In the late 1990s, a young patient required a bladder replacement, something for which a transplant wasn’t possible.  The doctors treating that patient came up with an alternative solution: make one.  They called on the expertise of the Wake Forest Institute for Regenerative Medicine to build a scaffolding in the shape of the required organ, and on that framework, they grew a bladder using the patient’s cells.  This was one of the first uses of 3D printing in the healthcare sector. Since then, 3D printing has become a significant tool in healthcare.

At the start of the 21st Century, the hearing aid industry worldwide used injection moulding and traditional handcrafts to form inner ear implants.  In that first decade, though, 3D printing began to be used, making the case into which the delicate electronics was sat such that each fitting was shaped to the ear canal of each individual patient, something that would have been prohibitively expensive, with long lead times to deliver if done using traditional techniques.  In the USA, the entire hearing aid industry shifted to 3D printed implants within 12 months, and today over 90% of the industry uses 3D printing.

That same shift is now happening in dentistry, where crowns and implants are scanned or moulds taken by a dentist, who send the required shapes to a 3D printing laboratory that then makes the necessary items to the exact specification for that patient, all in a fraction of the time that it traditionally takes.

So what is 3D printing?  Have we invented Star Trek-like replicators that can make anything in any shape, in any material?

Image result for 3d printing medicalAll 3D printing, or additive manufacture as it is traditionally known, involves making things by building them layer upon layer.  The techniques may involve laying plastic or powders on a base in the desired shape then heating or treating them to form a layer, then repeatedly doing so, building an item from the bottom up.  More recent technologies use lasers to melt metal powers and electrostatics to solidify liquid resins.

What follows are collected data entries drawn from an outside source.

import Literature.MathematicalPhysics.QuantumFieldTheory.Balaban1983to89.B9Eq353FormDefectTowerTwoBackgrounds

/-!
# `Balaban1983to89.B9Eq386GreenkLipschitzEnergyTwoBackgrounds` — T. Bałaban, *Propagators for lattice gauge theories in a background field*, Commun. Math. Phys.
# **99** (1985) 389–434 [Balaban1985BackgroundPropagators] Thm 3.4 p. 400 with (3.84)–(3.86) p. 407 AT `k = n+1` AVERAGING LEVELS ON PRINT's DIAGONAL, BETWEEN
# TWO SMALL BACKGROUNDS: **`‖G_k(U)y − G_k(V)y‖_{N₁} ≤ C·δ·‖y‖` WITH `C` FREE OF `η`, THE VOLUME AND THE NUMBER OF LEVELS** — the two-background («(b3)») twin
# of the NE9 owner's 4b `B9Eq386GreenkLipschitzEnergyDiagonal` (there `V = 1`, `δ = α`): the energy-norm perturbation argument of this lineage's abstract
# `B9Eq386GreenLipschitzEnergy` (`weight_green_le`, `weight_green_sub_le_of_bound`) fed with INTENT-7's two-background form defect
# `B9Eq353FormDefectTowerTwoBackgrounds` and the strong coercivities at `U` AND at `V` in the FLAT weight (`B9Eq3153FrakGkBoundDiagonal` §1 twice)

statement-level skeleton of published theorems with citation tags; proofs where landed; nothing here is a claim about the Yang–Mills mass gap

PDF held: `paper:balaban1985-cmp99-background-propagators` (journal page = PDF page + 388), pp. 400, 407 through the suppliers' quotations.

CITATION HEADER (lean-in-tree rule 2026-08-18).  Audit cell `pub-balaban`, sub-cell `t4`, NE9 crux team (2): LEAF PROVER 04 (`b2b-balaban-t4-ne9-formalise-leaf-04`
gen 77), INTENT-8.  WHY: (3.86)'s `|G_k(U) − G_k(V)|` between two histories of the NE9 chain at one level is what the two-background `H_{1,k}` ∕ `𝔊_k` ∕ (117)
storeys consume; the owner's 4b gives it only against the flat background.

THE PRINT.  (3.86) p. 407: the Green's function is Lipschitz in the background; Thm 3.4 p. 400: `G_k(U)` exists with `L²` and energy bounds uniform in the
lattice; (3.52)–(3.53) p. 400: `Δ_{U′U} = Δ_U − V₁(A)`.

WHAT IS PROVED (sorry-free; 0 `def`; [folklore] composition BY NAME; nothing of [B9] asserted as printed).
* **`exists_norm_G1k_sub_G1k_le_two_backgrounds_closed`** — `∃ α₀ δ₀ C > 0` (`C = Θ̄₂∕γ₁²`, closed in `(d, a, L, M_φ, M_φ′, r, C_τ, ρ_w, C_R^{(2)})`) BEFORE the
  binders of `B9Eq353FormDefectTowerTwoBackgrounds.exists_form_defect_two_backgrounds_diagonal_closed` + the plaquette window of `V`, then for ANY positivity
  witnesses of `Δ^{(n+1)}_a(U)`, `Δ^{(n+1)}_a(V)` and every `y`: `‖G_k(U)y − G_k(V)y‖, ‖curl₁(G_k(U)y − G_k(V)y)‖, ‖div₁(G_k(U)y − G_k(V)y)‖ ≤ C·δ·‖y‖`,
  `G_k(X)y = B11Eq103H1Complex.greenK (Δ^{(n+1)}_a(X)) hposX y`.
MODEL ∕ DECLARED READINGS.  Those of `B9Eq353FormDefectTowerTwoBackgrounds` (every window ∕ profile ∕ closeness letter and `C_R^{(2)}` DISPLAYED) and of the
owner's 4b (positivity witnesses as binders; `greenK` spelling).
HONEST SCOPE.  FIRST order between two small backgrounds on the diagonal ONLY (no analyticity, no Neumann series); Thm 3.4's decay NOT here; no kernel bound.
NOT summit progress (cell pub-balaban: NE9 NOT PRINTED ∕ NOT PROVED; «NE9 ⇐ the named binders»; row WALLED ON A MODEL (O-NE9-1; #5 UNRULED); spine PROVED 0∕9;
rung (B)+1 finite T⁴ — NOT infinite volume, NOT mass gap, NOT BetaPertH, NOT Clay).  HONEST DEPENDENCY (cell line): continuum YM on T⁴ ⇐ BetaPertH ∧ nine spine
estimates (0/9 proved); BetaPertH ⇐ (D1) ∧ (D4) ∧ CAP+tail; G-an2-4 gates asym, D1 and NE2/3/4.  NEW file; nothing modified.  Net new unproved facts: 0.
-/

noncomputable section

open scoped InnerProductSpace ComplexConjugate BigOperators

namespace Literature.MathematicalPhysics.QuantumFieldTheory.Balaban1983to89.B9Eq386GreenkLipschitzEnergyTwoBackgrounds

open B4Sect5Torus (TSite)
open B9SectCLatticeCarrier (Bond)
open B11Eq103H1Complex (SiteL2K BondL2K covDivL2K)
open B9Eq310HessianOperator (adTransportW covCurlL2K)
open B9Eq310DeltaPrime (plaqHolU)
open B9Eq315QTorus (perCfg cornerSite)
open B9Eq315QTower (towerP UlevOf)
open B9Eq326OperatorTower (laplaceAk QkW RofUk)
open B7Prop1Explicit (U1 Wcx boxVec)
open B9Eq386GreenLipschitzEnergy (weight_green_le weight_green_sub_le_of_bound)
open B9Eq3153FrakGkBoundDiagonal (exists_energy_letters_diagonal_closed)
open B9Eq353FormDefectTowerTwoBackgrounds (exists_form_defect_two_backgrounds_diagonal_closed)

/-- `x ≤ √S` from `0 ≤ x` and `x² ≤ S`. [folklore] -/
private theorem le_sqrt_of_sq_le {x S : ℝ} (hx : 0 ≤ x) (h : x ^ 2 ≤ S) : x ≤ Real.sqrt S := by
  rw [← Real.sqrt_sq hx]; exact Real.sqrt_le_sqrt h

variable {d : ℕ} (L : ℕ) [NeZero L] (hL : 1 ≤ L)
  {𝔸 : Type*} [NormedRing 𝔸] [NormedAlgebra ℂ 𝔸] [CompleteSpace 𝔸] [NormOneClass 𝔸] [StarRing 𝔸] [NormedStarGroup 𝔸] [StarModule ℂ 𝔸]
  {W : Type*} [NormedAddCommGroup W] [InnerProductSpace ℂ W] [FiniteDimensional ℂ W] (φ : W ≃ₗ[ℂ] 𝔸)
  {Mφ Mφ' : ℝ} (hMφ : 0 ≤ Mφ) (hMφ' : 0 ≤ Mφ') (hφ : ∀ w, ‖φ w‖ ≤ Mφ * ‖w‖) (hφ' : ∀ X, ‖φ.symm X‖ ≤ Mφ' * ‖X‖)
  {a : ℝ} (ha : 0 < a) {r : ℝ} (hr0 : 0 ≤ r) (hr1 : r < 1)
  (τ : 𝔸 →ₗ[ℂ] ℂ) {Cτ : ℝ} (hτ : ∀ X, ‖τ X‖ ≤ Cτ * ‖X‖) (hCτ : 0 ≤ Cτ) {ρw : ℝ} (hρw : 0 ≤ ρw) {CR : ℝ} (hCR : 0 ≤ CR)

include hMφ hMφ' hφ hφ' ha hr0 hr1 hτ hCτ hρw hCR

/-- **THE `k`-TH-STEP GREEN's FUNCTION IS LIPSCHITZ BETWEEN TWO SMALL BACKGROUNDS IN THE ENERGY NORM, LEVEL-FREE ON THE DIAGONAL, MODULO `C_R^{(2)}`**:
`∃ α₀ δ₀ C > 0` (closed) such that under the binders of `exists_form_defect_two_backgrounds_diagonal_closed` plus the plaquette window of `V`, for ANY positivity
witnesses of `Δ^{(n+1)}_a(U)`, `Δ^{(n+1)}_a(V)` and every `y`: `‖G_k(U)y − G_k(V)y‖, ‖curl₁(…)‖, ‖div₁(…)‖ ≤ C·δ·‖y‖` — the energy-norm perturbation argument
(`weight_green_sub_le_of_bound`) on the two-background form defect `Θ̄₂·δ·N₁(u)N₁(v)`, the strong coercivity `γ₁` at `U` (flat weight) and the row
`N₁(G_k(V)y) ≤ γ₁⁻¹‖y‖` from the coercivity at `V`. [cite: Balaban1985BackgroundPropagators, Thm 3.4 p.400, (3.84)–(3.86) p.407, (3.52)–(3.53) p.400, (3.35) p.396] -/
theorem exists_norm_G1k_sub_G1k_le_two_backgrounds_closed :
    ∃ α₀ δ₀ C : ℝ, 0 < α₀ ∧ 0 < δ₀ ∧ 0 < C ∧ ∀ (n : ℕ) (η : ℝ), η * (L : ℝ) ^ (n + 1) = 1 →
      ∀ (c₀ c₁ : ℝ) [Fact (0 < c₀)] [Fact (0 < c₁)], c₀ * ((L : ℝ) ^ (n + 1)) ^ d = c₁ → |η| ^ d / c₀ ≤ ρw →
      ∀ (m : Fin d → ℕ) [∀ i, NeZero (m i)] (U V : Bond d (towerP L m (n + 1)) → 𝔸ˣ) (αU : ℕ → ℝ) (hα1 : ∀ j, αU j ≤ 1 / 64)
        (hU1 : ∀ (j : ℕ) (x : B7Prop1Explicit.Site d) (κ : Fin d), perCfg (towerP L m (j + 1)) (UlevOf L m (n + 1) U j) x κ ∈ U1 𝔸)
        (hreg : ∀ (j : ℕ) (y : TSite d (towerP L m j)) (κ : Fin d) (r : Fin d → Fin L),
          ‖((Wcx L (perCfg (towerP L m (j + 1)) (UlevOf L m (n + 1) U j)) (cornerSite L y) κ (boxVec L r) : 𝔸ˣ) : 𝔸) - 1‖ ≤ αU j)
        (αV : ℕ → ℝ) (hα1' : ∀ j, αV j ≤ 1 / 64)
        (hV1 : ∀ (j : ℕ) (x : B7Prop1Explicit.Site d) (κ : Fin d), perCfg (towerP L m (j + 1)) (UlevOf L m (n + 1) V j) x κ ∈ U1 𝔸)
        (hregV : ∀ (j : ℕ) (y : TSite d (towerP L m j)) (κ : Fin d) (r : Fin d → Fin L),
          ‖((Wcx L (perCfg (towerP L m (j + 1)) (UlevOf L m (n + 1) V j)) (cornerSite L y) κ (boxVec L r) : 𝔸ˣ) : 𝔸) - 1‖ ≤ αV j),
        (∀ j, αV j ≤ 1 / 128) →
      ∀ (εU : ℕ → ℝ), (∀ j, 0 ≤ εU j) → (∀ (j : ℕ) (b : Bond d (towerP L m (j + 1))), ‖(UlevOf L m (n + 1) U j b : 𝔸) - 1‖ ≤ εU j) →
        (∀ (j : ℕ) (b : Bond d (towerP L m (j + 1))), ‖(UlevOf L m (n + 1) V j b : 𝔸) - 1‖ ≤ εU j) →
      ∀ (δUV : ℕ → ℝ), (∀ j, 0 ≤ δUV j) →
        (∀ (j : ℕ) (b : Bond d (towerP L m (j + 1))), ‖(UlevOf L m (n + 1) U j b : 𝔸) - (UlevOf L m (n + 1) V j b : 𝔸)‖ ≤ δUV j) →
      ∀ {α δ : ℝ}, 0 ≤ α → α ≤ α₀ → 0 ≤ δ → δ ≤ δ₀ →
        (∀ (b : Bond d (towerP L m (n + 1))) (v u : W), ⟪adTransportW φ U b v, u⟫_ℂ = ⟪v, adTransportW φ (fun b => (U b)⁻¹) b u⟫_ℂ) →
        (∀ (b : Bond d (towerP L m (n + 1))) (v u : W), ⟪adTransportW φ V b v, u⟫_ℂ = ⟪v, adTransportW φ (fun b => (V b)⁻¹) b u⟫_ℂ) →
        (∀ b, U b ∈ U1 𝔸) → (∀ b, V b ∈ U1 𝔸) → (∀ b, ‖(U b : 𝔸) - 1‖ ≤ α * η) → (∀ b, ‖(V b : 𝔸) - 1‖ ≤ α * η) →
        (∀ p : B9SectCLatticeCarrier.Plaq d (towerP L m (n + 1)), ‖(plaqHolU U p : 𝔸) - 1‖ ≤ α * η ^ 2) →
        (∀ p : B9SectCLatticeCarrier.Plaq d (towerP L m (n + 1)), ‖(plaqHolU V p : 𝔸) - 1‖ ≤ α * η ^ 2) →
        (∀ b, ‖(U b : 𝔸) - (V b : 𝔸)‖ ≤ δ * η) →
        (∀ p : B9SectCLatticeCarrier.Plaq d (towerP L m (n + 1)), ‖(plaqHolU U p : 𝔸) - (plaqHolU V p : 𝔸)‖ ≤ δ * η ^ 2) →
        (∀ j < n + 1, εU j ≤ α * r ^ j) → (∀ j, δUV j ≤ δ * r ^ j) →
        (∀ s : SiteL2K ℂ d (towerP L m (n + 1)) c₀ W, ‖RofUk L m n φ η U s - RofUk L m n φ η V s‖ ≤ CR * δ * ‖s‖) →
        ∀ (hposU : ∀ x : BondL2K ℂ d (towerP L m (n + 1)) c₀ W, x ≠ 0 →
            0 < RCLike.re ⟪x, laplaceAk L m n φ η U hL αU hα1 hU1 hreg τ (c₀ := c₀) (c₁ := c₁) a x⟫_ℂ)
          (hposV : ∀ x : BondL2K ℂ d (towerP L m (n + 1)) c₀ W, x ≠ 0 →
            0 < RCLike.re ⟪x, laplaceAk L m n φ η V hL αV hα1' hV1 hregV τ (c₀ := c₀) (c₁ := c₁) a x⟫_ℂ)
          (y : BondL2K ℂ d (towerP L m (n + 1)) c₀ W),
          ‖B11Eq103H1Complex.greenK (laplaceAk L m n φ η U hL αU hα1 hU1 hreg τ (c₀ := c₀) (c₁ := c₁) a) hposU y -
            B11Eq103H1Complex.greenK (laplaceAk L m n φ η V hL αV hα1' hV1 hregV τ (c₀ := c₀) (c₁ := c₁) a) hposV y‖ ≤ C * δ * ‖y‖ ∧
          ‖covCurlL2K ℂ c₀ ((η : ℂ))⁻¹ (adTransportW φ (fun _ : Bond d (towerP L m (n + 1)) => (1 : 𝔸ˣ)))
            (B11Eq103H1Complex.greenK (laplaceAk L m n φ η U hL αU hα1 hU1 hreg τ (c₀ := c₀) (c₁ := c₁) a) hposU y -
            B11Eq103H1Complex.greenK (laplaceAk L m n φ η V hL αV hα1' hV1 hregV τ (c₀ := c₀) (c₁ := c₁) a) hposV y)‖ ≤ C * δ * ‖y‖ ∧
          ‖covDivL2K ℂ c₀ ((η : ℂ))⁻¹ (adTransportW φ fun _ : Bond d (towerP L m (n + 1)) => (1 : 𝔸ˣ)⁻¹)
            (B11Eq103H1Complex.greenK (laplaceAk L m n φ η U hL αU hα1 hU1 hreg τ (c₀ := c₀) (c₁ := c₁) a) hposU y -
            B11Eq103H1Complex.greenK (laplaceAk L m n φ η V hL αV hα1' hV1 hregV τ (c₀ := c₀) (c₁ := c₁) a) hposV y)‖ ≤ C * δ * ‖y‖ := by
  obtain ⟨α₁, γ₁, hα₁, hγ₁, H1⟩ := exists_energy_letters_diagonal_closed L hL φ hMφ hMφ' hφ hφ' ha hr0 hr1 τ hτ hCτ hρw
  obtain ⟨α₂, δ₀, Θ, hα₂, hδ₀, hΘ, H2⟩ :=
    exists_form_defect_two_backgrounds_diagonal_closed L hL φ hMφ hMφ' hφ hφ' ha hr0 hr1 τ hτ hCτ hρw hCR
  refine ⟨min α₁ α₂, δ₀, Θ / γ₁ * γ₁⁻¹, lt_min hα₁ hα₂, hδ₀, by positivity, ?_⟩
  intro n η hηL c₀ c₁ _ _ hw hρ m _ U V αU hα1 hU1 hreg αV hα1' hV1 hregV hα128 εU hεU hUε hVε δUV hδUV hLUV α δ hα0 hαle hδ0 hδle
    hRSU hRSV hUb hVb hUη hVη hplU hplV hUV hpp hεg hδg hR2 hposU hposV y
  have hαα₁ : α ≤ α₁ := hαle.trans (min_le_left _ _)
  have hαα₂ : α ≤ α₂ := hαle.trans (min_le_right _ _)
  have HU := H1 n η hηL c₀ c₁ hw hρ m U αU hα1 hU1 hreg εU hεU hUε hα0 hαα₁ hRSU hUb hUη hplU hεg
  have HV := H1 n η hηL c₀ c₁ hw hρ m V αV hα1' hV1 hregV εU hεU hVε hα0 hαα₁ hRSV hVb hVη hplV hεg
  have HT := H2 n η hηL c₀ c₁ hw hρ m U V αU hα1 hU1 hreg αV hα1' hV1 hregV hα128 εU hεU hUε hVε δUV hδUV hLUV hα0 hαα₂ hδ0 hδle hRSU hRSV
    hUb hVb hUη hVη hplU hUV hpp hεg hδg hR2
  have hΘδ : 0 ≤ Θ * δ := mul_nonneg hΘ.le hδ0
  obtain ⟨N, hNdef⟩ : ∃ N : BondL2K ℂ d (towerP L m (n + 1)) c₀ W → ℝ, N = fun z =>
      Real.sqrt (‖covCurlL2K ℂ c₀ ((η : ℂ))⁻¹ (adTransportW φ (fun _ : Bond d (towerP L m (n + 1)) => (1 : 𝔸ˣ))) z‖ ^ 2 + ‖covDivL2K ℂ c₀ ((η : ℂ))⁻¹ (adTransportW φ fun _ : Bond d (towerP L m (n + 1)) => (1 : 𝔸ˣ)⁻¹) z‖ ^ 2 + ‖z‖ ^ 2) := ⟨_, rfl⟩
  have hNz : ∀ z, N z = Real.sqrt (‖covCurlL2K ℂ c₀ ((η : ℂ))⁻¹ (adTransportW φ (fun _ : Bond d (towerP L m (n + 1)) => (1 : 𝔸ˣ))) z‖ ^ 2 + ‖covDivL2K ℂ c₀ ((η : ℂ))⁻¹ (adTransportW φ fun _ : Bond d (towerP L m (n + 1)) => (1 : 𝔸ˣ)⁻¹) z‖ ^ 2 + ‖z‖ ^ 2) := fun z => by rw [hNdef]
  have hN0 : ∀ z, 0 ≤ N z := fun z => by rw [hNz]; exact Real.sqrt_nonneg _
  have hNsq : ∀ z, N z ^ 2 = ‖covCurlL2K ℂ c₀ ((η : ℂ))⁻¹ (adTransportW φ (fun _ : Bond d (towerP L m (n + 1)) => (1 : 𝔸ˣ))) z‖ ^ 2 + ‖covDivL2K ℂ c₀ ((η : ℂ))⁻¹ (adTransportW φ fun _ : Bond d (towerP L m (n + 1)) => (1 : 𝔸ˣ)⁻¹) z‖ ^ 2 + ‖z‖ ^ 2 := fun z => by
    rw [hNz]; exact Real.sq_sqrt (add_nonneg (add_nonneg (sq_nonneg _) (sq_nonneg _)) (sq_nonneg _))
  have hNn : ∀ z, ‖z‖ ≤ N z := fun z => by
    rw [hNz]; exact le_sqrt_of_sq_le (norm_nonneg _) (le_add_of_nonneg_left (add_nonneg (sq_nonneg _) (sq_nonneg _)))
  have hNc : ∀ z, ‖covCurlL2K ℂ c₀ ((η : ℂ))⁻¹ (adTransportW φ (fun _ : Bond d (towerP L m (n + 1)) => (1 : 𝔸ˣ))) z‖ ≤ N z := fun z => by
    rw [hNz]; exact le_sqrt_of_sq_le (norm_nonneg _) ((le_add_of_nonneg_right (sq_nonneg _)).trans (le_add_of_nonneg_right (sq_nonneg _)))
  have hNd : ∀ z, ‖covDivL2K ℂ c₀ ((η : ℂ))⁻¹ (adTransportW φ fun _ : Bond d (towerP L m (n + 1)) => (1 : 𝔸ˣ)⁻¹) z‖ ≤ N z := fun z => by
    rw [hNz]; exact le_sqrt_of_sq_le (norm_nonneg _) ((le_add_of_nonneg_left (sq_nonneg _)).trans (le_add_of_nonneg_right (sq_nonneg _)))
  have hcoerU : ∀ z, γ₁ * N z ^ 2 ≤ RCLike.re ⟪z, laplaceAk L m n φ η U hL αU hα1 hU1 hreg τ (c₀ := c₀) (c₁ := c₁) a z⟫_ℂ := fun z => by
    rw [hNsq]; exact (HU z).1
  have hcoerV : ∀ z, γ₁ * N z ^ 2 ≤ RCLike.re ⟪z, laplaceAk L m n φ η V hL αV hα1' hV1 hregV τ (c₀ := c₀) (c₁ := c₁) a z⟫_ℂ := fun z => by
    rw [hNsq]; exact (HV z).1
  have hT : ∀ u v : BondL2K ℂ d (towerP L m (n + 1)) c₀ W, ‖⟪u, laplaceAk L m n φ η U hL αU hα1 hU1 hreg τ (c₀ := c₀) (c₁ := c₁) a v⟫_ℂ -
      ⟪u, laplaceAk L m n φ η V hL αV hα1' hV1 hregV τ (c₀ := c₀) (c₁ := c₁) a v⟫_ℂ‖ ≤ Θ * δ * N u * N v :=
    fun u v => by rw [hNz u, hNz v]; exact HT u v
  have hGV : ∀ y, N (B11Eq103H1Complex.greenK _ hposV y) ≤ γ₁⁻¹ * ‖y‖ := fun y => weight_green_le (𝕜 := ℂ) hposV N hN0 hNn hγ₁ hcoerV y
  have hz : N (B11Eq103H1Complex.greenK _ hposV y - B11Eq103H1Complex.greenK _ hposU y) ≤ Θ * δ / γ₁ * γ₁⁻¹ * ‖y‖ :=
    weight_green_sub_le_of_bound (𝕜 := ℂ) hposV hposU N hN0 hγ₁ hΘδ hcoerU hT hGV y
  have hzB : N (B11Eq103H1Complex.greenK _ hposV y - B11Eq103H1Complex.greenK _ hposU y) ≤ Θ / γ₁ * γ₁⁻¹ * δ * ‖y‖ := by
    rw [show Θ / γ₁ * γ₁⁻¹ * δ * ‖y‖ = Θ * δ / γ₁ * γ₁⁻¹ * ‖y‖ by ring]; exact hz
  have hneg : B11Eq103H1Complex.greenK _ hposU y - B11Eq103H1Complex.greenK _ hposV y =
      -(B11Eq103H1Complex.greenK _ hposV y - B11Eq103H1Complex.greenK _ hposU y) := (neg_sub _ _).symm
  refine ⟨?_, ?_, ?_⟩
  · rw [hneg, norm_neg]; exact (hNn _).trans hzB
  · rw [hneg, map_neg, norm_neg]; exact (hNc _).trans hzB
  · rw [hneg, map_neg, norm_neg]; exact (hNd _).trans hzB

end Literature.MathematicalPhysics.QuantumFieldTheory.Balaban1983to89.B9Eq386GreenkLipschitzEnergyTwoBackgrounds

end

It surprises many to find that the technology is over 30 years old, and it was used primarily in designing and prototyping for much of the first 20 years, particularly in the automotive and architectural sectors.  The last 10 year has seen a significant change, though.

Today, 3D printing is a widely used, fast growing technique that is already transforming medicine.  Everyday sees news stories about an amazing application of the technology.  These range from helping surgeons to plan complicated procedures by using a 3D printed exact model of a patient’s internal organs or bones, to producing implants for joints or replace shattered bones.  Why the sudden interest and acceleration?  That comes from advances in the technology, allowing for faster manufacture and new materials to be made with higher strengths and tolerances.  It comes from the flexibility of 3D printed parts to have complex structures, and for the economic viability of producing single items with a unique shape just as cheaply as making thousands of a standard form.

Image result for 3d printing pharmaIn one example of how it is changing medicine, Joel Gibbard, CEO of Open Bionics, was recently quoted in the engineering magazine E&T describing how “the capability to produce bionic prosthetic arms for children as young as eight years old is only possible through the use of 3D printing”.  The technology reduces the time to make a prosthetic ready to wear from measurement from 3 months – when considering visiting a specialist consultant for fitting, the time taken to order and receive parts and the manufacturing process – to one day.  Moreover, the finished arm can be made lighter as the density of components can be reduced by using complex lattices rather than solid structures, something that isn’t possible with injection moulding or traditional manufacture.  This has also reduced the cost of making more sophisticated prosthetics by up to a factor of ten.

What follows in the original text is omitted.